Complete response rates to such treatment range from 20% to 50%, depending on the definition of refractory disease used to select patients for the study. However, prolonged disease-free intervals have not been maintained. One common approach has been to evaluate newer chemotherapeutic agents in this scenario. Intravesical valrubicin and gemcitabine have been tested in phase I and II studies60, 61. Interferon alfa 2b (IFN2b) is well tolerated as monotherapy for superficial bladder cancer and has shown some dose-related clinical efficacy after BCG therapy failure, although the durability of the response is limited. Recently, IFN2b was combined with BCG therapy in an attempt to enhance the cellular immune response to BCG therapy and improve response62. The combination was effective in some cases of BCG-refractory disease, but many with initial responses later experienced relapse and ultimately required cystectomy. Furthermore, patients who received 2 or more courses of BCG were unlikely to achieve a prolonged disease-free state after BCG therapy plus interferon. Another approach has been to combine therapy with mitomycin and BCG therapy. Initial reports indicated no added benefit of combination therapy over either agent alone63-66. However, a recent report in a cohort of high-risk patients with T1 tumors found that the combination of BCG therapy and electromotive mitomycin reduced the recurrence rate by 16%, the progression rate by 12.6%, the risk for death from bladder cancer by 10.6%, and the risk for death from any cause by 10.9% compared with BCG therapy alone. Furthermore, this combination therapy was not associated with increased morbidity67.

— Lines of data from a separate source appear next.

/-- **THE `(pt-reg)` STAGE STEP WITH THE PLANE MODEL.** From an upstairs `Ch`-stage `(X, σ, S)` (integral, regular, locally Noetherian, dominant over
`Spec O`) in a model square `jG : G → X` over `θ` with `jG '' T = S`, a closed point `pt ∈ T`, `T ⊄ {pt}`, with `𝒪_{G,pt}` REGULAR, and the downstairs
blow-up `υ₂ : G' → G` of the reduced point: a section `s` through `jG pt` (Hensel, `modelPointStep`), the blow-up `τ : X'' → X` of `ker s`, the new model
square `j₂ : G' → X''` (`modelPointStep_of_section`) with EVERY output the B-point-step core `Tower.invB_pointStep` consumes — AND the plane model
`𝓔 := (ker s)·𝒪_{X''}` of the new plane `υ₂⁻¹{pt}` with (e-i)–(e-iv), `FE`, Cartier (`exists_planeModel`). [cite: Liu2002, §8.1 and Thm. 8.1.19]
[cite: GortzWedhorn2020, Prop. 13.91 (3) and (13.19)] [OURS · L1 W4.5b · T23-A‴ (F1)-birth] toward the engine owner's `Exc₄`/`InvB₄` re-cut of
`TowerPtRegB`; NOT a statement of the manuscript. -/
theorem Tower.exists_ptReg_stage_planeModel
    (X : Scheme.{0}) (σ : X ⟶ P) (S : Set X) (hCh : Ch X σ S) [IsIntegral X] [IsLocallyNoetherian X] (hXreg : Scheme.IsRegular X)
    (hdom : IsDominant (σ ≫ q)) (G : Scheme.{0}) [IsIntegral G] (jG : G ⟶ X) (tG : G ⟶ Spec (.of k))
    (hsq : IsPullback jG tG (σ ≫ q) (Spec.map (CommRingCat.ofHom θ))) (T : Set G) (hTS : jG '' T = S)
    (pt : G) (hyc : IsClosed ({pt} : Set G)) (hyT : pt ∈ T) (hTy : ¬ T ⊆ {pt}) (hGreg : IsRegularLocalRing (G.presheaf.stalk pt))
    (G' : Scheme.{0}) (υ₂ : G' ⟶ G) (hυ₂ : IsBlowup υ₂ (vanishingIdeal ⟨{pt}, hyc⟩)) :
    ∃ (s : Spec (.of O) ⟶ X) (X'' : Scheme.{0}) (τ : X'' ⟶ X) (j₂ : G' ⟶ X'') (t₂ : G' ⟶ Spec (.of k)),
      -- the section and the upstairs centre
      s ≫ σ ≫ q = 𝟙 _ ∧ s (closedPoint O) = jG pt ∧ IsBlowup τ s.ker ∧
      Scheme.IsRegular s.ker.subscheme ∧ Flat (s.ker.subschemeι ≫ σ ≫ q) ∧ s.ker.comap jG = vanishingIdeal ⟨{pt}, hyc⟩ ∧
      (∀ c ∈ (s.ker.support : Set X), ¬ IsGenericPoint (σ c) Y) ∧
      (s.ker.support : Set X) ∩ (σ ≫ q) ⁻¹' {closedPoint O} = {jG pt} ∧
      (∀ I : X.IdealSheafData, jG pt ∉ (I.support : Set X) → Disjoint (I.support : Set X) (s.ker.support : Set X)) ∧
      -- the new stage
      Ch X'' (τ ≫ σ) (j₂ '' closure (υ₂ ⁻¹' (T \ {pt}))) ∧ Scheme.IsRegular X'' ∧ IsLocallyNoetherian X'' ∧ IsIntegral X'' ∧
      IsDominant ((τ ≫ σ) ≫ q) ∧ IsIntegral G' ∧ IsIrreducible (closure (υ₂ ⁻¹' (T \ {pt}))) ∧ IsLocallyNoetherian G ∧
      -- the new model square
      IsPullback j₂ t₂ ((τ ≫ σ) ≫ q) (Spec.map (CommRingCat.ofHom θ)) ∧ j₂ ≫ τ = υ₂ ≫ jG ∧
      (s.ker.comap τ).comap j₂ = (vanishingIdeal ⟨{pt}, hyc⟩ : G.IdealSheafData).comap υ₂ ∧
      j₂ '' closure (υ₂ ⁻¹' (T \ {pt})) = closure (τ ⁻¹' (S \ (s.ker.support : Set X))) ∧
      -- THE PLANE MODEL `𝓔 := (ker s)·𝒪_{X''}` of the new plane `υ₂⁻¹{pt}`
      (∀ hE : IsClosed (υ₂ ⁻¹' ({pt} : Set G)), (s.ker.comap τ).comap j₂ = vanishingIdeal (⟨υ₂ ⁻¹' {pt}, hE⟩ : Closeds G')) ∧
      (∀ z : X'', (stalkIdeal (s.ker.comap τ) z).IsPrincipal) ∧ Scheme.IsRegular (s.ker.comap τ).subscheme ∧
      (τ ≫ σ) '' ((s.ker.comap τ).support : Set X'') ⊆ {p : P | ¬ IsGenericPoint p Y} ∧
      Flat ((s.ker.comap τ).subschemeι ≫ (τ ≫ σ) ≫ q) ∧ IsEffectiveCartier (s.ker.comap τ) := by
  classical
  -- adapted from `Tower.towerPtRegB_invB` (…NatTowerBPointSteps, res-L1-w45b-stub-4): same section, same blow-ups, plus `exists_planeModel`
  haveI := hdom
  obtain ⟨-, -, hσ⟩ := chain_isRegular P Y X σ S (hChain _ _ _ hCh) hPnoeth hPreg
  haveI := hσ
  haveI hproper : IsProper (σ ≫ q) := inferInstance
  haveI : IsClosedImmersion (Spec.map (CommRingCat.ofHom θ)) := IsClosedImmersion.spec_of_surjective _ hθ
  haveI hjci : IsClosedImmersion jG := MorphismProperty.IsStableUnderBaseChange.of_isPullback hsq.flip inferInstance
  have hjyc : IsClosed ({jG pt} : Set X) := by
    simpa only [Set.image_singleton] using hjci.isClosedEmbedding.isClosedMap _ hyc
  have hyoff : ¬ IsGenericPoint (σ (jG pt)) Y :=
    not_isGenericPoint_of_image_eq (hChain _ _ _ hCh) jG hjci.isClosedEmbedding.injective hTS hjyc hTy
  have hjsp : (σ ≫ q) (jG pt) = closedPoint O := by
    have h1 : jG pt ∈ Set.range jG := ⟨_, rfl⟩
    rw [range_eq_preimage_of_isPullback hsq, range_specMap_of_surjective_of_field θ hθ] at h1
    exact h1
  haveI hGnoeth : IsLocallyNoetherian G := LocallyOfFiniteType.isLocallyNoetherian jG
  -- the section through `jG pt` and the blow-up of its kernel, then the model step with this section
  obtain ⟨-, s, X'', τ, -, -, -, hs, hss₀, -, hτ, -, -, hnoeth'', -⟩ :=
    modelPointStep O k θ hθ P q Y hYsp Ch hStep X σ S hCh hXreg hproper hdom G jG tG hsq T hTS pt hyc hGreg hyT hTy hyoff G' υ₂ hυ₂
  haveI := hnoeth''
  obtain ⟨hCh'', hreg'', -, hint'', hdom'', hG'int, hT'irr, hCD, hsoff, hsreg, hsflat, j₂, t₂, hsq₂, hcomm, hcarrier, hsets⟩ :=
    modelPointStep_of_section O k θ hθ P q Y hYsp hYirr hYcl Ch hChain hStep X σ S hCh hXreg hdom G jG tG hsq T hTS pt hyc hyT hTy
      hyoff s hs hss₀ X'' τ hτ G' υ₂ hυ₂
  haveI := hint''
  haveI := hG'int
  -- the centre meets the special fibre in `jG pt` only
  obtain ⟨_, -, -, hCsupp⟩ := section_isClosedImmersion_and_isRegular_ker O X (σ ≫ q) s hs
  have hCb : (s.ker.support : Set X) ∩ (σ ≫ q) ⁻¹' {closedPoint O} = {jG pt} := by
    ext z
    constructor
    · rintro ⟨hz, hzsp⟩
      rw [hCsupp] at hz
      obtain ⟨p, rfl⟩ := hz
      have hp : p = closedPoint O := by
        have h1 : (s ≫ σ ≫ q) p = p := by rw [hs]; rfl
        rw [Scheme.Hom.comp_apply] at h1
        rw [← h1]; exact hzsp
      rw [Set.mem_singleton_iff, hp, hss₀]
    · rintro rfl
      refine ⟨?_, hjsp⟩
      rw [hCsupp, ← hss₀]; exact ⟨_, rfl⟩
  have hdisj : ∀ I : X.IdealSheafData, jG pt ∉ (I.support : Set X) → Disjoint (I.support : Set X) (s.ker.support : Set X) :=
    fun I hI => disjoint_support_of_inter_fibre_eq_singleton (σ ≫ q) s.ker I hCb hI
  -- the plane model
  obtain ⟨𝓔, rfl, hEi, hEii, hEiii, hEiv, hEfe, hEcart⟩ :=
    exists_planeModel (Y := Y) hXreg hsreg hsflat hsoff hτ hyc hGreg hυ₂ hcomm hCD
  refine ⟨s, X'', τ, j₂, t₂, hs, hss₀, hτ, hsreg, hsflat, hCD, hsoff, hCb, hdisj, ?_, hreg'', hnoeth'', hint'', hdom'', hG'int, hT'irr, hGnoeth,
    hsq₂, hcomm, hcarrier, hsets, hEi, hEii, hEiii, hEiv, hEfe, hEcart⟩
  rw [hsets]; exact hCh''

Intravesical gene therapy remains a promising new approach for the treatment of non‐muscle-invasive bladder cancer. Hypothetically, therapeutic genes can be introduced into target cells after direct contact with the urothelium after intravesical instillation. The development of intravesical gene therapy in this clinical scenario has been hindered by limitations in gene delivery to the urothelium imposed presumably by the presence of the glycosaminoglycan layer and the loss of the coxackie-adenovirus receptor by high-grade urothelial carcinoma cells, despite the ease at which bladder tumors can be exposed to intravesically instilled vectors. Various approaches to enhance gene transfer are under study, including the administration of the polyamide Syn3, which enhanced adenoviral-mediated gene transfer of the IFN gene in preclinical studies to both urothelial cancer and the normal urothelium, resulting in the regression of established human xenografts68. Furthermore, intravesical instillation of IFN-producing adenovirus produced sustained tissue and urine IFN levels for days and induced marked tumor regression, with limited effect on the normal urothelium. This activity was evident even in cell lines that were resistant to treatment with high levels of IFN alone and seemed to be mediated by caspase-dependent cell death. A multicenter phase I trial of intravesical instillation of an IFN-producing adenovirus is under way at The University of Texas M. D. Anderson Cancer Center and The University of Iowa. These studies follow up on a prior trial that investigated the intravesical instillation of a live vaccinia virus before cystectomy69. It is our hope that one or more of these strategies will fullfill the critical need for the establishment of effective therapy for this disease.